Değerli milletvekilleri, şu gerçeğin altını çizmeliyiz: Bir ülkenin üçüncü siyasi partisinin eş genel başkanlarının, milletvekillerinin evrensel hukuka ve Anayasa'ya aykırı biçimde dokunulmazlıklarının kaldırıldığı ve sonrasında yine hukuksuzca tutuklandıkları, her an keyfî biçimde gözaltına alındıkları, seçilmiş belediye başkanlarının tutuklandıkları, belediyelere kayyumların atandığı bir ülkede yaşamaktayız.

Keyfî OHAL uygulamaları, insanların KHK'larla sorgusuz sualsiz işten atılmaları, akademisyenlerin üniversitelerden atılmaları, sivil toplum örgütlerinin kapılarının mühürlenmesi, mallarına el konulması, gazetelerin, televizyonların pervasızca kapatılması, gazetecilerin cezaevlerine atılması siyasi krizlerle birlikte ekonomik krizlere de özel davetiye çıkarmak anlamına gelmektedir. İnsanlarımız ve dış dünya, ülkemizin geleceğine dair son derece kaygılıdır. Kimsenin can güvenliği kalmamış durumdadır. Şu an yaşadığımız krizlerin gerçek sebepleri bunlardır.

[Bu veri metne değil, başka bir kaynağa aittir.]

import Summits.CriticalPhenomena.SAWScalingLimit.Theses.SAWRenewalTightness
import Summits.CriticalPhenomena.SAWScalingLimit.Theorems.SubseqIdentification.Negative.CoincidentEndpointLaw

/-!
# `EventualTight` — negative knowledge: the endpoint limits are load-bearing

Support file for the crux `stmt-CriticalPhenomena-1372`
(`Summit.CriticalPhenomena.SAWScalingLimit.Theses.SAWRenewalTightness.EventualTight`; refuter
`cdisprove`, standing adversary; indexed work file
`Summits/CriticalPhenomena/SAWScalingLimit/Cruxes/EventualTight/Disproof.lean`, §2).

* `eventualTight_false_without_endpointLimits`: the crux with the two endpoint limits
  `IsEndpointApprox.tendsto_fst/snd` dropped (only `reachable` kept) is FALSE. Loophole: the type
  `DomainSAW Ω δ w w` contains the trivial walk for EVERY site `w`, also outside `Ω_δ`, so between
  coincident endpoints the pushed law is the Dirac mass at the constant class at `δ · w`
  (`map_law_coincident`); with `w = (⌈δ⁻²⌉₊, 0)` its starting point has norm `≥ δ⁻¹`, unbounded as
  `δ → 0⁺` inside every `(0, δ₀]`, while `CurveClass.source` is bounded on compact sets. Hence the
  `∃ δ₀` repair of the refuted all-`δ` statement stmt-0772 is sound only together with the endpoint
  limits. Everything proved, standard axioms. [folklore]
-/

noncomputable section

open MeasureTheory Filter Topology Set Metric
open Literature.Probability.RandomPlanarGeometry Literature.Probability.RandomPlanarGeometry.SAW
  Literature.Probability.LatticeModels
open scoped ENNReal

namespace Summit.CriticalPhenomena.SAWScalingLimit.Theorems.EventualTight.Negative

open Summit.CriticalPhenomena.SAWScalingLimit.Theorems.SubseqIdentification.Negative (law_self curve_nil)

/-- `‖δ · (⌈t⁻²⌉₊, 0)‖ = δ ⌈t⁻²⌉₊` for `δ ≥ 0`. [folklore] -/
theorem norm_meshPoint_far {δ : ℝ} (hδ : 0 ≤ δ) (t : ℝ) :
    ‖meshPoint δ ![((⌈t⁻¹ ^ 2⌉₊ : ℕ) : ℤ), 0]‖ = δ * (⌈t⁻¹ ^ 2⌉₊ : ℝ) := by
  have h : meshPoint δ ![((⌈t⁻¹ ^ 2⌉₊ : ℕ) : ℤ), 0] = ((δ * (⌈t⁻¹ ^ 2⌉₊ : ℕ) : ℝ) : ℂ) :=
    Complex.ext (by simp) (by simp)
  rw [h, Complex.norm_real, Real.norm_eq_abs, abs_of_nonneg (by positivity)]

/-- `‖δ · (⌈t⁻²⌉₊, 0)‖ ≥ δ t⁻²`. [folklore] -/
theorem le_norm_meshPoint_far {δ t : ℝ} (hδ : 0 ≤ δ) :
    δ * t⁻¹ ^ 2 ≤ ‖meshPoint δ ![((⌈t⁻¹ ^ 2⌉₊ : ℕ) : ℤ), 0]‖ := by
  rw [norm_meshPoint_far hδ]
  exact mul_le_mul_of_nonneg_left (Nat.le_ceil _) hδ

/-- `‖δ · (⌈δ⁻²⌉₊, 0)‖ ≥ δ⁻¹`: the far sites escape to infinity as `δ → 0⁺`. [folklore] -/
theorem inv_le_norm_meshPoint_far {δ : ℝ} (hδ : 0 < δ) :
    δ⁻¹ ≤ ‖meshPoint δ ![((⌈δ⁻¹ ^ 2⌉₊ : ℕ) : ℤ), 0]‖ := by
  refine le_trans (le_of_eq ?_) (le_norm_meshPoint_far (t := δ) hδ.le)
  rw [sq, ← mul_assoc, mul_inv_cancel₀ hδ.ne', one_mul]

/-- The pushed critical SAW law between COINCIDENT endpoints is the Dirac mass at the constant class
at `δ · w` — for every `Ω`, `δ` and every site `w`, also outside `Ω_δ`. [folklore] -/
theorem map_law_coincident (Ω : Set ℂ) (δ : ℝ) {u v w : Site 2} (hu : u = w) (hv : v = w) :
    (law Ω δ u v).map (fun γ => γ.curve) =
      Measure.dirac (CurveClass.mk (Curve.const (meshPoint δ w))) := by
  subst hu hv
  rw [law_self, Measure.map_dirac' (DomainSAW.measurable_of_top _), curve_nil]

/-- A Dirac law at a class outside the closed set `K` gives `Kᶜ` mass `1`. [folklore] -/
theorem dirac_compl_eq_one {K : Set (CurveClass ℂ)} (hK : IsClosed K) {c : CurveClass ℂ}
    (hc : c ∉ K) : Measure.dirac c Kᶜ = 1 := by
  rw [Measure.dirac_apply' _ hK.measurableSet.compl, Set.indicator_of_mem (Set.mem_compl hc),
    Pi.one_apply]

/-- On a compact set of curve classes the starting points are bounded. [folklore] -/
theorem exists_bound_source_of_isCompact {K : Set (CurveClass ℂ)} (hK : IsCompact K) :
    ∃ R : ℝ, 0 ≤ R ∧ ∀ c ∈ K, ‖c.source‖ ≤ R := by
  obtain ⟨R, hR⟩ := (isBounded_iff_subset_closedBall 0).1
    (hK.image CurveClass.continuous_source).isBounded
  refine ⟨max R 0, le_max_right _ _, fun c hc => ?_⟩
  have := hR (mem_image_of_mem _ hc)
  rw [mem_closedBall, dist_zero_right] at this
  exact this.trans (le_max_left _ _)

/-- **The endpoint limits are load-bearing for `EventualTight`**: with `tendsto_fst` / `tendsto_snd`
dropped from `IsEndpointApprox` (only `reachable` kept) the statement of the crux is FALSE.
Witness: the unit disc, `a δ = b δ = (⌈δ⁻²⌉₊, 0)` (joined by the trivial walk: `Reachable` is
reflexive), whose law is the Dirac mass at the constant curve at distance `≥ δ⁻¹` from the origin,
escaping every compact set of curve classes as `δ → 0⁺` inside any `(0, δ₀]`. [folklore] -/
theorem eventualTight_false_without_endpointLimits :
    ¬ (∀ (D : DobrushinDomain) (a b : ℝ → Site 2),
        (∀ᶠ δ in 𝓝[>] (0 : ℝ), (discreteDomainGraph D.carrier δ).Reachable (a δ) (b δ)) →
        ∃ δ₀ : ℝ, 0 < δ₀ ∧ IsTightMeasureSet
          ((fun δ => (law D.carrier δ (a δ) (b δ)).map (fun γ => γ.curve)) '' Set.Ioc 0 δ₀)) := by
  intro h
  obtain ⟨δ₀, hδ₀, hT⟩ := h DobrushinDomain.unitDisc (fun δ => ![((⌈δ⁻¹ ^ 2⌉₊ : ℕ) : ℤ), 0])
    (fun δ => ![((⌈δ⁻¹ ^ 2⌉₊ : ℕ) : ℤ), 0]) (Eventually.of_forall fun δ => SimpleGraph.Reachable.refl _)
  rw [isTightMeasureSet_iff_exists_isCompact_measure_compl_le] at hT
  obtain ⟨K, hK, hμ⟩ := hT 2⁻¹ (by simp)
  obtain ⟨R, hR0, hR⟩ := exists_bound_source_of_isCompact hK
  -- a mesh in `(0, δ₀]` with `δ⁻¹ > R`
  set δ : ℝ := min δ₀ (1 / (R + 1)) with hδ_def
  have hδpos : 0 < δ := lt_min hδ₀ (by positivity)
  have hδle : δ ≤ δ₀ := min_le_left _ _
  have hδR : R < δ⁻¹ := by
    have h1 : δ ≤ 1 / (R + 1) := min_le_right _ _
    have h2 : R + 1 ≤ δ⁻¹ := (le_inv_comm₀ (by positivity) hδpos).2 (by simpa [one_div] using h1)
    linarith
  have hle := hμ _ ⟨δ, ⟨hδpos, hδle⟩, rfl⟩
  have hnot : CurveClass.mk (Curve.const (meshPoint δ ![((⌈δ⁻¹ ^ 2⌉₊ : ℕ) : ℤ), 0])) ∉ K :=
    fun hin => by
      have h1 := hR _ hin
      simp only [CurveClass.source_mk, Curve.source_def, Curve.const_apply] at h1
      linarith [inv_le_norm_meshPoint_far hδpos]
  simp only at hle
  rw [map_law_coincident _ _ rfl rfl, dirac_compl_eq_one hK.isClosed hnot] at hle
  exact absurd hle (by norm_num)

end Summit.CriticalPhenomena.SAWScalingLimit.Theorems.EventualTight.Negative

end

Tüm bunlar yetmiyormuş gibi, antidemokratik yöntemlerle hazırlanan ve antidemokratik bir ortamda referanduma götürülecek olan ve ülke sorunlarımızı katlayarak artıracak bir Anayasa değişikliği paketini halkın önüne götürmek gibi son derece yanlış ve tehlikeli bir gelişmeyle maalesef karşı karşıyayız.

Sayın Başkan, değerli milletvekilleri; siyasi istikrarın bulunmadığı bir ülke ekonomik yatırımlar bakımından da güvenilir bir ülke olamaz. Çünkü bir yatırımcının yatırım yaparken arayacağı en önemli temel şartlardan birisi de istikrardır. İstikrarı sağlamadan yapılacak yüzeysel yasal düzenlemelerin gerçekçi bir karşılığı olamayacaktır. İstikrar için acilen atmamız gereken en acil adım ise demokratik siyasetin, demokratik toplumsal yaşamın önünü açmaktır diyor, tekrar Genel Kurulu saygıyla selamlıyorum. (HDP sıralarından alkışlar)

BAŞKAN - Teşekkür ederim Sayın Dora.